» WORK TASK
When the line containing "rw [this, abs_of_neg" appears in the data below, begin copying there and stop only after the line containing "have e : ⟪y, u".

(Data extracted from a collection)

import Summits.Ventures.Crystal3D.Theorems.StickyWulffConstantPolycrystalWulffBoundGenericShift

/-!
# `PolycrystalWulffBound`, line `PolyDensity`: the RADIAL MASS of the crux's Wulff body inside the
# ball of radius `2`, and the symmetric-piece inequalities (crux `stmt-Ventures-19482`; input of the
# generic cdf shift `3/5`, decision thread L-2 of cf-p1 §87.0)

Route `StickyWulffConstant` of the venture `Summits/Ventures/Crystal3D`, second prover lane (poly-p2,
gen 15).  Rotation-invariant facts about `W(X)` (any frame `X`) beyond the ball sandwich
`B̄(0,√3) ⊆ W(X) ⊆ B̄(0,√5)`, `|W(X)| = 32`, `−W(X) = W(X)` used by gen 14's `θ = 1` shift lemma:

* `volume_cruxWulffBody_inter_closedBall_two_ge` : **`|W(X) ∩ B̄(0,2)| ≥ π(24√3 − 32) ≈ 30.06`** —
  in cubic coordinates (`W_cubic = {‖y‖_∞ ≤ 2} ∩ {‖y‖₁ ≤ 3}`, `fccWulffBody_eq_truncOct`) a point of
  `B̄(0,2)` outside `W` has `‖y‖₁ > 3`, i.e. lies in the ball cap `{√3 < ⟪y, s/√3⟫}` of its sign
  vector `s`; the eight caps have volume `π(16/3 − 3√3)` each (`volume_closedBall_inter_ioi`) and
  `|B̄(0,2)| = 32π/3`;
* `two_mul_volume_inter_ioi_le_of_symm` / `volume_le_two_mul_add_band_of_symm` : for a centrally
  symmetric `S` and `q ≥ 0`, `2|S ∩ {q < ⟪y,n⟫}| ≤ |S| ≤ 2|S ∩ {q < ⟪y,n⟫}| + |S ∩ {|⟪y,n⟫| ≤ q}|`;
* `volume_closedBall_band_add` : band + two caps = ball.

These feed the two-shell envelopes of the cap profile (`…GenericShiftShells`) and the generic shift
`θ = 3/5` (`…GenericShiftThreeFifths`); memo P-L2-g15.
WHAT THIS IS NOT: anything direction-resolved about `W`; the crux is not claimed.
-/
noncomputable section

open scoped BigOperators InnerProductSpace ENNReal Pointwise
open MeasureTheory Set

namespace Summit.Ventures.Crystal3D.Theorems

open Summit.Ventures.Crystal3D.Cruxes.TextureLiminf.TexShadow (E3)

open Literature.MathematicalPhysics.StatisticalMechanics (fccStacking fccWulffBody mem_fccWulffBody_iff
  isCompact_fccWulffBody)

/-! ### Balls in `ℝ³`: volume, empty caps -/

/-- `|B̄(0,R)| = (4/3)·π·R³` in `ℝ³`. -/
theorem volume_closedBall_zero_E3 {R : ℝ} (hR : 0 ≤ R) :
    volume (Metric.closedBall (0 : E3) R) = ENNReal.ofReal (4 / 3 * Real.pi * R ^ 3) := by
  rw [EuclideanSpace.volume_closedBall_fin_three, ← ENNReal.ofReal_pow hR,
    ← ENNReal.ofReal_mul (pow_nonneg hR 3)]
  congr 1; ring

/-- A ball cap above the top of the ball is empty. -/
theorem volume_closedBall_inter_ioi_eq_zero {n : E3} (hn : ‖n‖ = 1) {R τ : ℝ} (hRτ : R ≤ τ) :
    volume (Metric.closedBall (0 : E3) R ∩ {y : E3 | τ < ⟪y, n⟫_ℝ}) = 0 := by
  have h : Metric.closedBall (0 : E3) R ∩ {y : E3 | τ < ⟪y, n⟫_ℝ} = ∅ := by
    ext y
    simp only [mem_inter_iff, Metric.mem_closedBall, dist_zero_right, mem_setOf_eq,
      mem_empty_iff_false, iff_false, not_and, not_lt]
    intro hy
    have h1 : ⟪y, n⟫_ℝ ≤ ‖y‖ * ‖n‖ := real_inner_le_norm _ _
    rw [hn, mul_one] at h1
    linarith
  rw [h, measure_empty]

/-! ### The mass of the Wulff body inside the ball of radius `2` -/

/-- In cubic coordinates: `|W_cubic ∩ B̄(0,2)| ≥ π(24√3 − 32)`, `W_cubic = conv{perm(0,±1,±2)} =
{‖y‖_∞ ≤ 2} ∩ {‖y‖₁ ≤ 3}`.  A point of `B̄(0,2)` outside `W_cubic` has `‖y‖₁ > 3`, i.e. lies in
the ball cap `{√3 < ⟪y, s/√3⟫}` of its sign vector `s ∈ {±1}³`; the eight caps have volume
`π(16/3 − 3√3)` each and `|B̄(0,2)| = 32π/3`. -/
theorem volume_fccWulffBody_inter_closedBall_two_ge :
    ENNReal.ofReal (Real.pi * (24 * Real.sqrt 3 - 32)) ≤
      volume (fccWulffBody ∩ Metric.closedBall (0 : E3) 2) := by
  have h3pos : 0 < Real.sqrt 3 := Real.sqrt_pos.2 (by norm_num)
  have h3sq : Real.sqrt 3 ^ 2 = 3 := Real.sq_sqrt (by norm_num)
  have h3le2 : Real.sqrt 3 ≤ 2 := by
    rw [Real.sqrt_le_left (by norm_num)]; norm_num
  -- the eight unit normals `u σ = (±1,±1,±1)/√3`
  set u : (Fin 3 → Bool) → E3 := fun σ =>
    WithLp.toLp 2 fun i => if σ i then (Real.sqrt 3)⁻¹ else -(Real.sqrt 3)⁻¹ with hu
  have huapp : ∀ σ i, u σ i = if σ i then (Real.sqrt 3)⁻¹ else -(Real.sqrt 3)⁻¹ := fun σ i => rfl
  have husq : ∀ σ i, ‖u σ i‖ ^ 2 = 1 / 3 := by
    intro σ i
    rw [huapp, Real.norm_eq_abs, sq_abs]
    split_ifs
    · rw [inv_pow, h3sq]; norm_num
    · rw [neg_sq, inv_pow, h3sq]; norm_num
  have hunorm : ∀ σ, ‖u σ‖ = 1 := by
    intro σ
    rw [EuclideanSpace.norm_eq, Fin.sum_univ_three, husq, husq, husq]
    norm_num
  -- the cover
  set cap : (Fin 3 → Bool) → Set E3 := fun σ =>
    Metric.closedBall (0 : E3) 2 ∩ {y : E3 | Real.sqrt 3 < ⟪y, u σ⟫_ℝ} with hcap
  have hcover : Metric.closedBall (0 : E3) 2 ⊆
      (fccWulffBody ∩ Metric.closedBall (0 : E3) 2) ∪ ⋃ σ, cap σ := by
    intro y hy
    by_cases hyW : y ∈ fccWulffBody
    · exact Or.inl ⟨hyW, hy⟩
    right
    have hy2 : ‖y‖ ≤ 2 := mem_closedBall_zero_iff.1 hy
    rw [mem_fccWulffBody_iff] at hyW
    have hcoordle : ∀ i, |y i| ≤ ‖y‖ := by  -- (the tree has this as `Literature.Barriers…abs_apply_le_norm_E3`)
      intro i
      rw [EuclideanSpace.norm_eq]
      refine Real.le_sqrt_of_sq_le ?_
      have h : ‖y i‖ ^ 2 ≤ ∑ j, ‖y j‖ ^ 2 :=
        Finset.single_le_sum (f := fun j => ‖y j‖ ^ 2) (fun j _ => sq_nonneg _) (Finset.mem_univ i)
      simpa [Real.norm_eq_abs, sq_abs] using h
    have hcoord : ∀ i, |y i| ≤ 2 := fun i => (hcoordle i).trans hy2
    have hsum : 3 < ∑ i, |y i| := by
      by_contra hcon
      exact hyW ⟨hcoord, not_lt.1 hcon⟩
    set σ : Fin 3 → Bool := fun i => decide (0 ≤ y i) with hσ
    have hys : ∀ j, y j * u σ j = (Real.sqrt 3)⁻¹ * |y j| := by
      intro j
      rw [huapp]
      by_cases hj : 0 ≤ y j
      · have : σ j = true := by rw [hσ]; exact decide_eq_true hj
        rw [if_pos this, abs_of_nonneg hj]; ring
      · have : σ j = false := by rw [hσ]; exact decide_eq_false hj
        rw [this, abs_of_neg (lt_of_not_ge hj)]; simp; ring
    have hinner : ⟪y, u σ⟫_ℝ = (Real.sqrt 3)⁻¹ * ∑ j, |y j| := by
      have e : ⟪y, u σ⟫_ℝ = y 0 * u σ 0 + y 1 * u σ 1 + y 2 * u σ 2 := by
        simp [EuclideanSpace.inner_eq_star_dotProduct, dotProduct, Fin.sum_univ_three, mul_comm]
      rw [e, hys, hys, hys, Fin.sum_univ_three]; ring
    refine mem_iUnion.2 ⟨σ, hy, ?_⟩
    show Real.sqrt 3 < ⟪y, u σ⟫_ℝ
    rw [hinner]
    have e3 : (Real.sqrt 3)⁻¹ * 3 = Real.sqrt 3 := by
      rw [inv_mul_eq_iff_eq_mul₀ h3pos.ne', ← sq, h3sq]
    calc Real.sqrt 3 = (Real.sqrt 3)⁻¹ * 3 := e3.symm
      _ < (Real.sqrt 3)⁻¹ * ∑ j, |y j| := mul_lt_mul_of_pos_left hsum (inv_pos.2 h3pos)
  -- volumes
  have hcapvol : ∀ σ, volume (cap σ) =
      ENNReal.ofReal (Real.pi * (2 * 2 ^ 3 / 3 - 2 ^ 2 * Real.sqrt 3 + Real.sqrt 3 ^ 3 / 3)) :=
    fun σ => volume_closedBall_inter_ioi (hunorm σ) two_pos h3le2 (by linarith)
  have h3cube : Real.sqrt 3 ^ 3 = 3 * Real.sqrt 3 := by rw [pow_succ, h3sq]
  have hcapreal : Real.pi * (2 * 2 ^ 3 / 3 - 2 ^ 2 * Real.sqrt 3 + Real.sqrt 3 ^ 3 / 3) =
      Real.pi * (16 / 3 - 3 * Real.sqrt 3) := by rw [h3cube]; ring
  have hcap0 : 0 ≤ Real.pi * (16 / 3 - 3 * Real.sqrt 3) := by
    have : (1.732 : ℝ) < Real.sqrt 3 := by rw [Real.lt_sqrt (by norm_num)]; norm_num
    have h2 : Real.sqrt 3 < (1.7321 : ℝ) := by rw [Real.sqrt_lt' (by norm_num)]; norm_num
    nlinarith [Real.pi_pos]
  have hball : volume (Metric.closedBall (0 : E3) 2) = ENNReal.ofReal (Real.pi * (32 / 3)) := by
    rw [volume_closedBall_zero_E3 (by norm_num : (0:ℝ) ≤ 2)]; congr 1; ring
  have hkey : ENNReal.ofReal (Real.pi * (32 / 3)) ≤
      volume (fccWulffBody ∩ Metric.closedBall (0 : E3) 2) +
        ENNReal.ofReal (8 * (Real.pi * (16 / 3 - 3 * Real.sqrt 3))) := by
    calc ENNReal.ofReal (Real.pi * (32 / 3)) = volume (Metric.closedBall (0 : E3) 2) := hball.symm
      _ ≤ volume ((fccWulffBody ∩ Metric.closedBall (0 : E3) 2) ∪ ⋃ σ, cap σ) :=
          measure_mono hcover
      _ ≤ volume (fccWulffBody ∩ Metric.closedBall (0 : E3) 2) + volume (⋃ σ, cap σ) :=
          measure_union_le _ _
      _ ≤ volume (fccWulffBody ∩ Metric.closedBall (0 : E3) 2) + ∑ σ, volume (cap σ) := by
          gcongr
          exact (measure_iUnion_le _).trans (by rw [tsum_fintype])
      _ = volume (fccWulffBody ∩ Metric.closedBall (0 : E3) 2) +
          ENNReal.ofReal (8 * (Real.pi * (16 / 3 - 3 * Real.sqrt 3))) := by
          congr 1
          simp_rw [hcapvol, hcapreal]
          rw [Finset.sum_const, Finset.card_univ, Fintype.card_fun, Fintype.card_bool,
            Fintype.card_fin, nsmul_eq_mul, ENNReal.ofReal_mul (by norm_num : (0:ℝ) ≤ 8)]
          norm_num
  have hsub : ENNReal.ofReal (Real.pi * (24 * Real.sqrt 3 - 32)) =
      ENNReal.ofReal (Real.pi * (32 / 3)) -
        ENNReal.ofReal (8 * (Real.pi * (16 / 3 - 3 * Real.sqrt 3))) := by
    rw [← ENNReal.ofReal_sub _ (mul_nonneg (by norm_num) hcap0)]
    congr 1; ring
  rw [hsub]
  exact tsub_le_iff_right.2 hkey

/-- **Mass inside radius 2.** For every frame `X`: `|W(X) ∩ B̄(0,2)| ≥ π(24√3 − 32) ≈ 30.06`
(`W(X)` is an isometric image of `W_cubic`, and isometries fix the centred balls). -/
theorem volume_cruxWulffBody_inter_closedBall_two_ge (X : E3 ≃ₗᵢ[ℝ] E3) :
    ENNReal.ofReal (Real.pi * (24 * Real.sqrt 3 - 32)) ≤
      volume ({y : E3 | ∀ ν : E3, ⟪y, ν⟫_ℝ ≤ Real.sqrt 2 / 4 *
        ∑ᶠ w ∈ {w | w ∈ fccStacking 1 (Real.sqrt (2 / 3)) ∧ ‖w‖ = 1}, |⟪w, X.symm ν⟫_ℝ|} ∩
        Metric.closedBall (0 : E3) 2) := by
  obtain ⟨L, hL⟩ := exists_linearIsometryEquiv_unitShell_eq
  rw [cruxWulffBody_eq_image_fccWulffBody hL X]
  set Φ : E3 ≃ₗᵢ[ℝ] E3 := L.trans X with hΦ
  have himage : Φ '' fccWulffBody ∩ Metric.closedBall (0 : E3) 2 =
      Φ '' (fccWulffBody ∩ Metric.closedBall (0 : E3) 2) := by
    ext y
    simp only [mem_inter_iff, mem_image, Metric.mem_closedBall, dist_zero_right]
    constructor
    · rintro ⟨⟨x, hx, rfl⟩, hy⟩
      exact ⟨x, ⟨hx, by rwa [LinearIsometryEquiv.norm_map] at hy⟩, rfl⟩
    · rintro ⟨x, ⟨hx, hx2⟩, rfl⟩
      exact ⟨⟨x, hx, rfl⟩, by rwa [LinearIsometryEquiv.norm_map]⟩
  have hmeas : MeasurableSet (fccWulffBody ∩ Metric.closedBall (0 : E3) 2) :=
    isCompact_fccWulffBody.isClosed.measurableSet.inter Metric.isClosed_closedBall.measurableSet
  rw [himage, LinearIsometryEquiv.image_eq_preimage_symm,
    Φ.symm.measurePreserving.measure_preimage hmeas.nullMeasurableSet]
  exact volume_fccWulffBody_inter_closedBall_two_ge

» EXERCISE ANSWER
        rw [this, abs_of_neg (lt_of_not_ge hj)]; simp; ring
    have hinner : ⟪y, u σ⟫_ℝ = (Real.sqrt 3)⁻¹ * ∑ j, |y j| := by
      have e : ⟪y, u σ⟫_ℝ = y 0 * u σ 0 + y 1 * u σ 1 + y 2 * u σ 2 := by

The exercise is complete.